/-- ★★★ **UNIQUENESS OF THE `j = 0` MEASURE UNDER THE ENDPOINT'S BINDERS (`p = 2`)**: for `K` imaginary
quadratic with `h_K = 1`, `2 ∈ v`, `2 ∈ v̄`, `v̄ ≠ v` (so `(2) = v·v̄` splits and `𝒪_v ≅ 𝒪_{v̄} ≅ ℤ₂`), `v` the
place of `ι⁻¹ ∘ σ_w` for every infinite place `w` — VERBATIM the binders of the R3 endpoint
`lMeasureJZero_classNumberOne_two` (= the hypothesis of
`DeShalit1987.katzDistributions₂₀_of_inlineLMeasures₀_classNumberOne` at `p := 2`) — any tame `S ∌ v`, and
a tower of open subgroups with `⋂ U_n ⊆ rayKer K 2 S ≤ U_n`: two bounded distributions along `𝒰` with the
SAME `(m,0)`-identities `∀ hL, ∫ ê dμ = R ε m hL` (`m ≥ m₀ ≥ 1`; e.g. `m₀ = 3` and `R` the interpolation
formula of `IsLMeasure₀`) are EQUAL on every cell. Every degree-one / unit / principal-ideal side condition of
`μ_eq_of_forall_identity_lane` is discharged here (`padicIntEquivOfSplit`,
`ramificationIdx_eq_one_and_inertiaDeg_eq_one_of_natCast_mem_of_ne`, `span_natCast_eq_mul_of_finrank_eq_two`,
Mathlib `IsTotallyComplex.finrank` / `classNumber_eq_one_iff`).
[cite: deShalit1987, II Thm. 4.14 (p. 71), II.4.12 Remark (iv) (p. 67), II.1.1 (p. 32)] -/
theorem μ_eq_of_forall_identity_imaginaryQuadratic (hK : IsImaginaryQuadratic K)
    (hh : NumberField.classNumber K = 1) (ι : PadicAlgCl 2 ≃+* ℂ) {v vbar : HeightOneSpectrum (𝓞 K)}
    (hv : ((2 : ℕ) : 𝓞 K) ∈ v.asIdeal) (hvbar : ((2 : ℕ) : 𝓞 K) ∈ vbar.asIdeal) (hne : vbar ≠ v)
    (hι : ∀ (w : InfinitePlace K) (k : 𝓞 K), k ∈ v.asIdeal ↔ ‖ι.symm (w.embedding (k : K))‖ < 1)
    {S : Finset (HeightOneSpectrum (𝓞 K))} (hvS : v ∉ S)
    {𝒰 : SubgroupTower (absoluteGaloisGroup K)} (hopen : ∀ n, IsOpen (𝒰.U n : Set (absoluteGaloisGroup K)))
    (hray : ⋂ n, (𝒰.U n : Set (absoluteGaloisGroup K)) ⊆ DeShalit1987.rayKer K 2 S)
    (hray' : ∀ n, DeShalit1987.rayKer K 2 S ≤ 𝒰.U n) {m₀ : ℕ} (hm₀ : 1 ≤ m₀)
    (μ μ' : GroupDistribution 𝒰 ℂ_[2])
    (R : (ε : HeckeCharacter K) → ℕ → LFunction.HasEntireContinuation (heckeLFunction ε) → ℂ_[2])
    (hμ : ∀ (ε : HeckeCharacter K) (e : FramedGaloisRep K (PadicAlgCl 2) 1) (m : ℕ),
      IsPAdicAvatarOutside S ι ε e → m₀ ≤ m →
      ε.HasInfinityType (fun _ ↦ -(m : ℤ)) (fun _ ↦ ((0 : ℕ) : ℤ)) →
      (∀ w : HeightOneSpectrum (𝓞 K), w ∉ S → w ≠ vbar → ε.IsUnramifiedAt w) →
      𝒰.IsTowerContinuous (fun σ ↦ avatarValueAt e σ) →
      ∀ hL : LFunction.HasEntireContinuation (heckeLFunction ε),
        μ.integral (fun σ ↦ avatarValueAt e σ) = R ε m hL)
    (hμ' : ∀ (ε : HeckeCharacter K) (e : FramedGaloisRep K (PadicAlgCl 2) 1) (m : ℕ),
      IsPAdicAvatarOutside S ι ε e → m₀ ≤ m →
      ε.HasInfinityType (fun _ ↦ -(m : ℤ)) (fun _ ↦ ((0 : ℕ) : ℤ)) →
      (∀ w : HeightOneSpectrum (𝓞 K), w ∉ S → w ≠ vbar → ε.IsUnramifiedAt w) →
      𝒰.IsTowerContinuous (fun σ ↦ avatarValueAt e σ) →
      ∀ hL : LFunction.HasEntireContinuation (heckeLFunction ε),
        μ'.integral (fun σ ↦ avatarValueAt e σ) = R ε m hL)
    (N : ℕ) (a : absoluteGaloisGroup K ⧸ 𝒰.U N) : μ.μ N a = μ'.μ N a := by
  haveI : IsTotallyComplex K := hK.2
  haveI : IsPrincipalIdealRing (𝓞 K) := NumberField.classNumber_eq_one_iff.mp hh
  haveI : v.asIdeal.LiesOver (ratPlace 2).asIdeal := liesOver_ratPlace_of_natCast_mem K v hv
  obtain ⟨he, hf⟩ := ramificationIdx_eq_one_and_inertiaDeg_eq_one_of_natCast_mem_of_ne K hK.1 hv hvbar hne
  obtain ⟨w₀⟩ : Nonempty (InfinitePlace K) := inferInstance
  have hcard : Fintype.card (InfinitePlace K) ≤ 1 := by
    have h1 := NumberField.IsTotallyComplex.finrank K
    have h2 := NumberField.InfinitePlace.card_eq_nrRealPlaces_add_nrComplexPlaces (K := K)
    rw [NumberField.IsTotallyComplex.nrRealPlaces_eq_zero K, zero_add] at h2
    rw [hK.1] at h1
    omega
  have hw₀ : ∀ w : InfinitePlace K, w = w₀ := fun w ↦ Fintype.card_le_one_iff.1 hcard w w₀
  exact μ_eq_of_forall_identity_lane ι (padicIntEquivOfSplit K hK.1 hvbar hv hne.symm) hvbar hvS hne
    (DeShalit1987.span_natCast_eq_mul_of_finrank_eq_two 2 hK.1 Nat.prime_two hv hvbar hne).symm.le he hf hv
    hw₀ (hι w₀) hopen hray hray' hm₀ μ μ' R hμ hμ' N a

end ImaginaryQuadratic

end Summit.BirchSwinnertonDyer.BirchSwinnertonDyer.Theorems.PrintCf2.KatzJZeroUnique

▬▬▬

• [PROBLEM]: Can you write out the lines above, from the first one through the one containing "[cite: deShalit1987, II", exactly as they appear and nothing more?

• [WORKED SOLUTION]:
/-- ★★★ **UNIQUENESS OF THE `j = 0` MEASURE UNDER THE ENDPOINT'S BINDERS (`p = 2`)**: for `K` imaginary
quadratic with `h_K = 1`, `2 ∈ v`, `2 ∈ v̄`, `v̄ ≠ v` (so `(2) = v·v̄` splits and `𝒪_v ≅ 𝒪_{v̄} ≅ ℤ₂`), `v` the
place of `ι⁻¹ ∘ σ_w` for every infinite place `w` — VERBATIM the binders of the R3 endpoint
`lMeasureJZero_classNumberOne_two` (= the hypothesis of
`DeShalit1987.katzDistributions₂₀_of_inlineLMeasures₀_classNumberOne` at `p := 2`) — any tame `S ∌ v`, and
a tower of open subgroups with `⋂ U_n ⊆ rayKer K 2 S ≤ U_n`: two bounded distributions along `𝒰` with the
SAME `(m,0)`-identities `∀ hL, ∫ ê dμ = R ε m hL` (`m ≥ m₀ ≥ 1`; e.g. `m₀ = 3` and `R` the interpolation
formula of `IsLMeasure₀`) are EQUAL on every cell. Every degree-one / unit / principal-ideal side condition of
`μ_eq_of_forall_identity_lane` is discharged here (`padicIntEquivOfSplit`,
`ramificationIdx_eq_one_and_inertiaDeg_eq_one_of_natCast_mem_of_ne`, `span_natCast_eq_mul_of_finrank_eq_two`,
Mathlib `IsTotallyComplex.finrank` / `classNumber_eq_one_iff`).
[cite: deShalit1987, II Thm. 4.14 (p. 71), II.4.12 Remark (iv) (p. 67), II.1.1 (p. 32)] -/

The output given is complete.